/-- item stmt-PneNP-18885 · crux · rank 4 · open · by planner
why it might fail: P = NP may hold via an algorithm whose correctness has no feasible NC¹-reasoning (Frege-translatable) proofs; even the EF version is open (Cook–Krajíček: optimal systems may need advice), and Frege may be strictly weaker than EF.
sources: doi:10.1145/3801091, arXiv:2312.08163, book:cook2010-logical-foundations-proof-complexity, hub:stmt-PneNP-17354
[crux] the Frege-level collapse bridge (DECLARED RESIDUAL, implied by S): if P = NP then some Frege
system is polynomially bounded — the Frege form of Pich–Santhanam's Open Problem 1 (their Thm 19/Cor
20 are the EF-level theorems); it implies the hub item CollapseReachesEF (stmt-PneNP-17354) via
`IsPolyBounded.isEFPolyBounded` and differs from it exactly in `IsPolyBounded` vs `IsEFPolyBounded`.
[difficulty: open-problem] -/
@[route_item "route-PneNP-CnfIdealGenLength"]
def CollapseReachesFrege : Prop :=
  ¬ PneNP → ∃ F : Literature.Computability.MetaComplexity.FregeSystem, Literature.Computability.MetaComplexity.IsFrege F ∧ F.IsPolyBounded

/-- item stmt-PneNP-18923 · support · rank 3 · open · by planner
why it might fail: commuting Boolean tuples may be POLYNOMIALLY rank-stable at every fixed defect rank (ST-poly(k); k = 1 proved modulo a finite check by the 2001 programme), or the polynomial total-rank-defect inequality W_TD holds — either refutes it.
sources: arXiv:2401.04676, arXiv:1708.05338, arXiv:1811.09585, LiTzameretWang2018, 2001-archive:pnp/routes/frege-via-noncommutative-ips-rank/work/WALL-REQUEST-4e.md
[crux] W_RDR rank-defect representations (the SUFFICIENT door of GenLengthSuperpoly; = stub_rdr of
its registered skeleton Lines/birth.lean, so in-cone by BC6): some unsatisfiable polynomial-size CNF
family phi_n admits, for every c and all large n, a matrix tuple M over a field of characteristic 0
under which every Boolean/commutator axiom has rank <= t while the clause product P_phi has rank >
n^c * t (equivalently, Thm 32.3: an almost-representation with a phantom P_phi-fixed subspace of
dimension n^omega(1) * t; refereed special case: exact nc-models, paper v10 Prop. prop:matrix /
Remark 4). With RankCount + ReprBaseChange it gives GenLengthSuperpoly (GenLengthSuperpoly_of,
proved). Why it might fail: commuting Boolean tuples may be POLYNOMIALLY rank-stable at every fixed
defect rank (ST-poly(k); k = 1 proved modulo a finite check by the 2001 + seat), or the polynomial
total-rank-defect inequality W_TD holds - either refutes it. Sources: arXiv:2401.04676 (Thm 5.1),
arXiv:1708.05338, arXiv:1811.09585, LiTzameretWang2018, 2001 archive WALL-REQUEST-4e K5 / results
Prop 8.1, 8.7. -/
@[route_item "route-PneNP-CnfIdealGenLength"]
def RankDefectRepresentations : Prop :=
  ∃ p : Polynomial ℕ, ∃ φ : (n : ℕ) → Literature.Computability.Complexity.CNF (Fin n), (∀ n, ¬ (φ n).Satisfiable ∧ Literature.Computability.Complexity.CNF.numClauses (φ n) ≤ p.eval n ∧ Literature.Computability.Complexity.CNF.size (φ n) ≤ p.eval n) ∧ ∀ c : ℕ, ∀ᶠ n in Filter.atTop, ∃ (K : Type) (_ : Field K) (_ : CharZero K) (d t : ℕ) (M : Fin n → Matrix (Fin d) (Fin d) K), (∀ g : MonoidAlgebra K (FreeMonoid (Fin n)), Literature.Computability.MetaComplexity.NCIPS.IsAxiom g → (MonoidAlgebra.lift K (Matrix (Fin d) (Fin d) K) (FreeMonoid (Fin n)) (FreeMonoid.lift M) g).rank ≤ t) ∧ n ^ c * t < (MonoidAlgebra.lift K (Matrix (Fin d) (Fin d) K) (FreeMonoid (Fin n)) (FreeMonoid.lift M) (Literature.Computability.MetaComplexity.NCIPS.clauseProduct K (φ n))).rank

/-- item stmt-PneNP-18886 · support · rank 5 · closed · proved by Summit.PneNP.PneNP.Theorems.cnfIdealGenLength_fregeShortensGenLength_proof (prover) · by planner
why it might fail: only via an error in LTW Thm 1.4 or in the elementary flattening lemmas; live risks are cost (NC-IPS formula syntax must land in Literature first) and a polarity/ordering mismatch between the tree's CNF→PropForm translation and LTW's tr (audited clean by refuter-rattack-stmt-PneNP-18886-0).
sources: LiTzameretWang2018, arXiv:1412.8746, arXiv:1910.08503, book:krajicek1995-bounded-arithmetic-propositional-logic-complexity-theory
[crux] for every Frege system F with IsFrege F and F.IsPolyBounded, every polynomial p and every
family of unsatisfiable CNFs φ_n over x_0..x_(n−1) with numClauses, size ≤ p(n): ∃ c, eventually
`HasBoundedRepr ℚ (n^c) (n^c) (φ n)`. Chain: ¬φ_n are DNF tautologies of size poly(n) ⇒ poly-size
F-proofs ⇒ (LTW Thm 1.4) poly-size non-commutative formula IPS certificates over ℚ ⇒
(first-placeholder cut + rank factorisation of the flattening, 2001 results Prop 1.1/Lemma 1.3/Prop
7.2) ≤ poly single terms of poly degree. Known modulo write-up; a crux because LTW Thm 1.4 needs ≈
300 lines of NC-formula/IPS syntax as a named Literature fact and the flattening half is
unpublished-internal. [difficulty: L] -/
@[route_item "route-PneNP-CnfIdealGenLength"]
def FregeShortensGenLength : Prop :=
  ∀ F : Literature.Computability.MetaComplexity.FregeSystem, Literature.Computability.MetaComplexity.IsFrege F → F.IsPolyBounded → ∀ (p : Polynomial ℕ) (φ : (n : ℕ) → Literature.Computability.Complexity.CNF (Fin n)), (∀ n, ¬ (φ n).Satisfiable ∧ Literature.Computability.Complexity.CNF.numClauses (φ n) ≤ p.eval n ∧ Literature.Computability.Complexity.CNF.size (φ n) ≤ p.eval n) → ∃ c : ℕ, ∀ᶠ n in Filter.atTop, Literature.Computability.MetaComplexity.NCIPS.HasBoundedRepr ℚ (n ^ c) (n ^ c) (φ n)

-- `FregeShortensGenLength` holds: proved by `Summit.PneNP.PneNP.Theorems.cnfIdealGenLength_fregeShortensGenLength_proof` (its module imports this route file, so no `_holds` link can be stated here).

/-- item stmt-PneNP-18887 · assembly · rank 1 · closed · proved by Summit.PneNP.PneNP.Theorems.cnfIdealGenLength_assembly_proof (prover) · by planner
sources: LiTzameretWang2018, doi:10.1145/3801091
[assembly] GenLengthSuperpoly → FregeShortensGenLength → CollapseReachesFrege → P ≠ NP. -/
@[route_item "route-PneNP-CnfIdealGenLength"]
def Assembly : Prop :=
  GenLengthSuperpoly → FregeShortensGenLength → CollapseReachesFrege → PneNP

-- `Assembly` holds: proved by `Summit.PneNP.PneNP.Theorems.cnfIdealGenLength_assembly_proof` (its module imports this route file, so no `_holds` link can be stated here).

/-! D-0027 §2.1 — DECIDING THEOREM (planner-authored via `route open/edit --closes-file`; by planner-type-4883f19d1a-0 2026-08-17T18:10:42Z):
its hypotheses are this route's items and its conclusion the sub-problem Statement (glue_lint), and it elaborates with this file. -/

/-- The deciding theorem (D-0027 §2.1), pure filter logic with every binder consumed: if `P = NP`
then the collapse bridge `CollapseReachesFrege` yields a polynomially bounded Frege system `F`;
`FregeShortensGenLength` applied to `F` and to the hard family `φ` of `GenLengthSuperpoly` gives an
exponent `c` with bounded two-sided representations of the clause products `clauseProduct ℚ (φ n)`
for all large `n`, while `GenLengthSuperpoly` at the same `c` forbids them for all large `n`; the two
eventual statements meet at some `n` (the filter `atTop` on `ℕ` is non-trivial) — contradiction. -/
@[closes "route-PneNP-CnfIdealGenLength"] theorem closes (hGL : GenLengthSuperpoly) (hSh : FregeShortensGenLength) (hC : CollapseReachesFrege) : PneNP := by
  by_contra hS
  obtain ⟨F, hF, hpb⟩ := hC hS
  obtain ⟨p, φ, hgood, hbig⟩ := hGL
  obtain ⟨c, hsmall⟩ := hSh F hF hpb p φ hgood
  obtain ⟨n, hn⟩ := ((hbig c).and hsmall).exists
  exact hn.1 hn.2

Aim of the exercise
Both the line containing "F ∧ F.IsPolyBounded" and the line containing "3 · open · by planner" belong in the answer. Print them and every line above that falls between them exactly, and no others.

Answer area
  ¬ PneNP → ∃ F : Literature.Computability.MetaComplexity.FregeSystem, Literature.Computability.MetaComplexity.IsFrege F ∧ F.IsPolyBounded

/-- item stmt-PneNP-18923 · support · rank 3 · open · by planner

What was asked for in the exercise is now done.